== Supplied material ==

import Literature.Topology.FourManifolds.MMSWPictureModelPieces
import HarnessLib

/-!
# The model identification `M_k ∖ K → Y`: definition by zones and smoothness

Topic `Literature/Topology/FourManifolds`; part of the proof of the named fact
`Literature.Topology.FourManifolds.pictureSurgeryPresentation` (`MMSWPictureSurgery.lean`; Kirby,
*The Topology of 4-Manifolds*, LNM 1374 (1989), Ch. I §2, Lemma 2.1).  Everything here is proved;
no named fact is introduced.

Given the pieces of a surgery presentation — a map `JA : 𝕊³ → Y` (the link complement into the
surgered manifold, extended anyhow) and maps `JB i : ℝ² × 𝕊¹ → Y` (the glued-in solid tori,
extended anyhow) — and the reflection flags `fl` of the thin tubes, the identification is defined
in the complex coordinates `(z, w)` of `ℝ⁴` by zones (`modelMap`):

* on the **inner core zones** `zoneA k η j = {½ < |z − c_j| < 27/20, |w| < 1/5, g(z) > 1 − η}`:
  `JB j (bPt j (z, w))`;
* on the **outer core zone** `zoneO k η = {18(k+1) < |z| < 50(k+1), |w| < 1/5, g(z) > 1 − η}`:
  `JA (outS (z, w))`;
* elsewhere: `JA (virtS (z, w))`, the virtual sphere point.

When the pieces glue as in a surgery presentation (`JB j (bPt j p) = JA (virtS p)` for `p` in the
`j`-th core zone with `w ≠ 0`), the last formula holds throughout `{w ≠ 0}`
(`modelMap_eq_of_ne_zero`), and `modelMap` is smooth on the open set `goodSet`
(`contMDiffOn_modelMap`).

## References

* R. Kirby, *The Topology of 4-Manifolds*, LNM 1374 (1989), Ch. I §2. [Kirby1989]
-/

open scoped Manifold ContDiff Topology Real ComplexConjugate
open Function Set Metric

noncomputable section

namespace Literature.Topology.FourManifolds

/-- Local notation: `𝔼 n` is the model Euclidean space `EuclideanSpace ℝ (Fin n)`. -/
local notation "𝔼 " n:arg => EuclideanSpace ℝ (Fin n)
/-- Local notation: `𝕊 n` is the unit sphere of `EuclideanSpace ℝ (Fin (n + 1))`. -/
local notation "𝕊 " n:arg => (Metric.sphere (0 : EuclideanSpace ℝ (Fin (n + 1))) 1)

namespace MMSW

variable {k : ℕ} {η : ℝ}

/-! ## The zones -/

/-- **The inner core zone** about the `j`-th core. [folklore] -/
def zoneA (k : ℕ) (η : ℝ) (j : Fin k) : Set (ℂ × ℂ) :=
  {p | p.1 ∈ annulus (holeCentre k j) (1 / 2) (27 / 20) ∧ ‖p.2‖ < 1 / 5 ∧ 1 - η < planarPot k p.1}

/-- **The outer core zone.** [folklore] -/
def zoneO (k : ℕ) (η : ℝ) : Set (ℂ × ℂ) :=
  {p | 18 * ((k : ℝ) + 1) < ‖p.1‖ ∧ ‖p.1‖ < 50 * ((k : ℝ) + 1) ∧ ‖p.2‖ < 1 / 5 ∧
    1 - η < planarPot k p.1}

variable {p : ℂ × ℂ}

/-- Points of the `j`-th inner core zone are off the poles. [folklore] -/
theorem ne_holeCentre_of_mem_zoneA {j : Fin k} (hp : p ∈ zoneA k η j) (i : Fin k) :
    p.1 ≠ holeCentre k i :=
  ne_holeCentre_of_mem_annulus hp.1 i

/-- Points of the outer core zone are off the poles. [folklore] -/
theorem ne_holeCentre_of_mem_zoneO (hp : p ∈ zoneO k η) (i : Fin k) : p.1 ≠ holeCentre k i := by
  intro h
  have h1 := norm_holeCentre_le (r := k) i
  have h2 := hp.1
  rw [h] at h2
  have hk : (0 : ℝ) ≤ k := Nat.cast_nonneg k
  linarith

/-- Points of the outer core zone are off the focus. [folklore] -/
theorem coLat_ne_zero_of_mem_zoneO (hp : p ∈ zoneO k η) : coLat k p.1 ≠ 0 :=
  coLat_ne_zero_of_lt_norm (by linarith [hp.1]) (by unfold drawRadius; linarith [hp.2.1])

/-- The potential is continuous at points off the poles, as a function of `(z, w)`. [folklore] -/
theorem continuousAt_planarPot_fst (h : ∀ i : Fin k, p.1 ≠ holeCentre k i) :
    ContinuousAt (fun q : ℂ × ℂ ↦ planarPot k q.1) p :=
  ((contDiffAt_planarPot (n := ∞) h).continuousAt).comp continuousAt_fst

/-- The inner core zones are open. [folklore] -/
theorem isOpen_zoneA (j : Fin k) : IsOpen (zoneA k η j) := by
  rw [isOpen_iff_mem_nhds]
  intro p hp
  have h1 : {q : ℂ × ℂ | q.1 ∈ annulus (holeCentre k j) (1 / 2) (27 / 20)} ∈ 𝓝 p :=
    ((isOpen_annulus _ _ _).preimage continuous_fst).mem_nhds hp.1
  have h2 : {q : ℂ × ℂ | ‖q.2‖ < 1 / 5} ∈ 𝓝 p :=
    (isOpen_lt (continuous_norm.comp continuous_snd) continuous_const).mem_nhds hp.2.1
  have h3 : {q : ℂ × ℂ | 1 - η < planarPot k q.1} ∈ 𝓝 p :=
    (continuousAt_planarPot_fst (ne_holeCentre_of_mem_zoneA hp)).preimage_mem_nhds
      (Ioi_mem_nhds hp.2.2)
  filter_upwards [h1, h2, h3] with q hq1 hq2 hq3
  exact ⟨hq1, hq2, hq3⟩

/-- The outer core zone is open. [folklore] -/
theorem isOpen_zoneO : IsOpen (zoneO k η) := by
  rw [isOpen_iff_mem_nhds]
  intro p hp
  have hn : Continuous fun q : ℂ × ℂ ↦ ‖q.1‖ := continuous_norm.comp continuous_fst
  have h1 : {q : ℂ × ℂ | 18 * ((k : ℝ) + 1) < ‖q.1‖} ∈ 𝓝 p :=
    (isOpen_lt continuous_const hn).mem_nhds hp.1
  have h2 : {q : ℂ × ℂ | ‖q.1‖ < 50 * ((k : ℝ) + 1)} ∈ 𝓝 p :=
    (isOpen_lt hn continuous_const).mem_nhds hp.2.1
  have h3 : {q : ℂ × ℂ | ‖q.2‖ < 1 / 5} ∈ 𝓝 p :=
    (isOpen_lt (continuous_norm.comp continuous_snd) continuous_const).mem_nhds hp.2.2.1
  have h4 : {q : ℂ × ℂ | 1 - η < planarPot k q.1} ∈ 𝓝 p :=
    (continuousAt_planarPot_fst (ne_holeCentre_of_mem_zoneO hp)).preimage_mem_nhds
      (Ioi_mem_nhds hp.2.2.2)
  filter_upwards [h1, h2, h3, h4] with q hq1 hq2 hq3 hq4
  exact ⟨hq1, hq2, hq3, hq4⟩

/-- The inner core zones are pairwise disjoint: membership determines the hole. [folklore] -/
theorem zoneA_unique {i j : Fin k} (hi : p ∈ zoneA k η i) (hj : p ∈ zoneA k η j) : i = j :=
  eq_of_norm_sub_holeCentre_lt (by linarith [hi.1.2]) (by linarith [hj.1.2])

/-- The inner core zones miss the outer core zone. [folklore] -/
theorem not_mem_zoneO_of_mem_zoneA {j : Fin k} (hj : p ∈ zoneA k η j) : p ∉ zoneO k η := by
  intro ho
  have h1 : ‖p.1‖ ≤ ‖p.1 - holeCentre k j‖ + ‖holeCentre k j‖ := norm_le_norm_sub_add _ _
  have h2 := norm_holeCentre_le (r := k) j
  have hk : (0 : ℝ) ≤ k := Nat.cast_nonneg k
  linarith [hj.1.2, ho.1]

/-! ## The model map -/

section ModelMap

variable {Y : Type*}

open Classical in
/-- **The model identification** `M_k ∖ K → Y`, defined by zones (see the module docstring).
[folklore] -/
def modelMap (k : ℕ) (η : ℝ) (JA : (𝕊 3) → Y) (JB : Fin (k + 1) → (𝔼 2) × (𝕊 1) → Y)
    (fl : Fin k → Bool) (p : ℂ × ℂ) : Y :=
  if h : ∃ j, p ∈ zoneA k η j then JB (Fin.castSucc h.choose) (bPt k fl h.choose p)
  else if p ∈ zoneO k η then JA (outS k p) else JA (virtS k η p)

variable {JA : (𝕊 3) → Y} {JB : Fin (k + 1) → (𝔼 2) × (𝕊 1) → Y} {fl : Fin k → Bool}

/-- On the `j`-th inner core zone. [folklore] -/
theorem modelMap_of_mem_zoneA {j : Fin k} (hj : p ∈ zoneA k η j) :
    modelMap k η JA JB fl p = JB (Fin.castSucc j) (bPt k fl j p) := by
  classical
  have h : ∃ j, p ∈ zoneA k η j := ⟨j, hj⟩
  rw [modelMap, dif_pos h, zoneA_unique h.choose_spec hj]

/-- On the outer core zone. [folklore] -/
theorem modelMap_of_mem_zoneO (ho : p ∈ zoneO k η) : modelMap k η JA JB fl p = JA (outS k p) := by
  classical
  have h : ¬∃ j, p ∈ zoneA k η j := fun ⟨j, hj⟩ ↦ not_mem_zoneO_of_mem_zoneA hj ho
  rw [modelMap, dif_neg h, if_pos ho]

/-- Off the core zones. [folklore] -/
theorem modelMap_of_not_mem (ha : ∀ j, p ∉ zoneA k η j) (ho : p ∉ zoneO k η) :
    modelMap k η JA JB fl p = JA (virtS k η p) := by
  classical
  have h : ¬∃ j, p ∈ zoneA k η j := fun ⟨j, hj⟩ ↦ ha j hj
  rw [modelMap, dif_neg h, if_neg ho]

/-- **The virtual-point formula holds throughout `{w ≠ 0}`** as soon as the pieces glue on the
inner core zones (`η > 0`). [folklore] -/
theorem modelMap_eq_of_ne_zero (hη : 0 < η)
    (hglue : ∀ (j : Fin k) (q : ℂ × ℂ), q ∈ zoneA k η j → q.2 ≠ 0 →
      JB (Fin.castSucc j) (bPt k fl j q) = JA (virtS k η q))
    (hw : p.2 ≠ 0) : modelMap k η JA JB fl p = JA (virtS k η p) := by
  by_cases ha : ∃ j, p ∈ zoneA k η j
  · obtain ⟨j, hj⟩ := ha
    rw [modelMap_of_mem_zoneA hj, hglue j p hj hw]
  · push Not at ha
    by_cases ho : p ∈ zoneO k η
    · rw [modelMap_of_mem_zoneO ho, ← virtS_eq_outS hη ho.1.le
        (by unfold drawRadius; linarith [ho.2.1]) ho.2.2.2.le hw]
    · exact modelMap_of_not_mem ha ho

end ModelMap

/-! ## Smoothness -/

section Smooth

variable {Y : Type*} [TopologicalSpace Y] [ChartedSpace (𝔼 3) Y]
variable {JA : (𝕊 3) → Y} {JB : Fin (k + 1) → (𝔼 2) × (𝕊 1) → Y} {fl : Fin k → Bool}
  {LC : Set (𝕊 3)}

/-- **The general zone**: `w ≠ 0`, `z` off the poles with `|z| < 50(k+1)`, and the virtual point in
the prescribed open set `LC` (the link complement). [folklore] -/
def zoneG (k : ℕ) (η : ℝ) (LC : Set (𝕊 3)) : Set (ℂ × ℂ) :=
  {p | p.2 ≠ 0 ∧ (∀ i : Fin k, p.1 ≠ holeCentre k i) ∧ ‖p.1‖ < 50 * ((k : ℝ) + 1) ∧
    virtS k η p ∈ LC}

/-- The general zone is open (for `LC` open). [folklore] -/
theorem isOpen_zoneG (hLC : IsOpen LC) : IsOpen (zoneG k η LC) := by
  have hU : IsOpen {p : ℂ × ℂ | p.2 ≠ 0 ∧ (∀ i : Fin k, p.1 ≠ holeCentre k i) ∧
      ‖p.1‖ < 50 * ((k : ℝ) + 1)} := by
    have h1 : IsOpen {p : ℂ × ℂ | p.2 ≠ 0} := isOpen_ne.preimage continuous_snd
    have h2 : IsOpen {p : ℂ × ℂ | ∀ i : Fin k, p.1 ≠ holeCentre k i} := by
      have : {p : ℂ × ℂ | ∀ i : Fin k, p.1 ≠ holeCentre k i} = ⋂ i : Fin k, {p | p.1 ≠ holeCentre k i} := by
        ext p; simp
      rw [this]
      exact isOpen_iInter_of_finite fun i ↦ isOpen_ne.preimage continuous_fst
    have h3 : IsOpen {p : ℂ × ℂ | ‖p.1‖ < 50 * ((k : ℝ) + 1)} :=
      isOpen_lt (continuous_norm.comp continuous_fst) continuous_const
    exact h1.inter (h2.inter h3)
  have hc : ContinuousOn (virtS k η) {p : ℂ × ℂ | p.2 ≠ 0 ∧ (∀ i : Fin k, p.1 ≠ holeCentre k i) ∧
      ‖p.1‖ < 50 * ((k : ℝ) + 1)} := fun p hp ↦
    (contMDiffAt_virtS hp.1 hp.2.1 hp.2.2).continuousAt.continuousWithinAt
  have := hc.isOpen_inter_preimage hU hLC
  convert this using 1
  ext p
  simp only [zoneG, mem_setOf_eq, mem_inter_iff, mem_preimage]
  tauto

/-- **The good set** on which the model map is smooth: the core zones and the general zone.
[folklore] -/
def goodSet (k : ℕ) (η : ℝ) (LC : Set (𝕊 3)) : Set (ℂ × ℂ) :=
  ((⋃ j, zoneA k η j) ∪ zoneO k η) ∪ zoneG k η LC

/-- The good set is open. [folklore] -/
theorem isOpen_goodSet (hLC : IsOpen LC) : IsOpen (goodSet k η LC) :=
  ((isOpen_iUnion fun j ↦ isOpen_zoneA j).union isOpen_zoneO).union (isOpen_zoneG hLC)

/-- **Smoothness of the model map** on the good set, given: `JA` smooth on the open set `LC`,
each `JB i` smooth on the open solid torus `{|q.1| < 1}`, the pieces glue on the inner core zones,
and the outer core points of the outer core zone lie in `LC`. [folklore] -/
theorem contMDiffOn_modelMap (hη : 0 < η) (hLC : IsOpen LC)
    (hJA : ContMDiffOn (𝓡 3) (𝓡 3) ∞ JA LC)
    (hJB : ∀ i, ContMDiffOn (𝓘(ℝ, 𝔼 2).prod (𝓡 1)) (𝓡 3) ∞ (JB i) {q | ‖q.1‖ < 1})
    (hglue : ∀ (j : Fin k) (q : ℂ × ℂ), q ∈ zoneA k η j → q.2 ≠ 0 →
      JB (Fin.castSucc j) (bPt k fl j q) = JA (virtS k η q))
    (hO : ∀ q ∈ zoneO k η, outS k q ∈ LC) :
    ContMDiffOn 𝓘(ℝ, ℂ × ℂ) (𝓡 3) ∞ (modelMap k η JA JB fl) (goodSet k η LC) := by
  have hB : IsOpen {q : (𝔼 2) × (𝕊 1) | ‖q.1‖ < 1} :=
    isOpen_lt (continuous_norm.comp continuous_fst) continuous_const
  intro p hp
  refine ContMDiffAt.contMDiffWithinAt ?_
  rcases hp with (hp | hp) | hp
  · -- an inner core zone
    obtain ⟨j, hj⟩ := mem_iUnion.1 hp
    have hev : modelMap k η JA JB fl =ᶠ[𝓝 p] fun q ↦ JB (Fin.castSucc j) (bPt k fl j q) := by
      filter_upwards [(isOpen_zoneA j).mem_nhds hj] with q hq
      exact modelMap_of_mem_zoneA hq
    refine ContMDiffAt.congr_of_eventuallyEq ?_ hev
    have hb : bPt k fl j p ∈ {q : (𝔼 2) × (𝕊 1) | ‖q.1‖ < 1} := by
      show ‖(bPt k fl j p).1‖ < 1
      rw [norm_bPt_fst]; linarith [hj.2.1]
    exact ((hJB _).contMDiffAt (hB.mem_nhds hb)).comp p
      (contMDiffAt_bPt fl (ne_holeCentre_of_mem_zoneA hj j))
  · -- the outer core zone
    have hev : modelMap k η JA JB fl =ᶠ[𝓝 p] fun q ↦ JA (outS k q) := by
      filter_upwards [isOpen_zoneO.mem_nhds hp] with q hq
      exact modelMap_of_mem_zoneO hq
    refine ContMDiffAt.congr_of_eventuallyEq ?_ hev
    exact (hJA.contMDiffAt (hLC.mem_nhds (hO p hp))).comp p
      (contMDiffAt_outS (coLat_ne_zero_of_mem_zoneO hp))
  · -- the general zone
    have hev : modelMap k η JA JB fl =ᶠ[𝓝 p] fun q ↦ JA (virtS k η q) := by
      filter_upwards [(isOpen_zoneG hLC).mem_nhds hp] with q hq
      exact modelMap_eq_of_ne_zero hη hglue hq.1
    refine ContMDiffAt.congr_of_eventuallyEq ?_ hev
    exact (hJA.contMDiffAt (hLC.mem_nhds hp.2.2.2)).comp p
      (contMDiffAt_virtS hp.1 hp.2.1 hp.2.2.1)

end Smooth

end MMSW

end Literature.Topology.FourManifolds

===

▶ **To do**
Print the material above verbatim, first line through the line containing "no named fact is introduced.", both included.

▶ **Exercise response**
import Literature.Topology.FourManifolds.MMSWPictureModelPieces
import HarnessLib

/-!
# The model identification `M_k ∖ K → Y`: definition by zones and smoothness

Topic `Literature/Topology/FourManifolds`; part of the proof of the named fact
`Literature.Topology.FourManifolds.pictureSurgeryPresentation` (`MMSWPictureSurgery.lean`; Kirby,
*The Topology of 4-Manifolds*, LNM 1374 (1989), Ch. I §2, Lemma 2.1).  Everything here is proved;
no named fact is introduced.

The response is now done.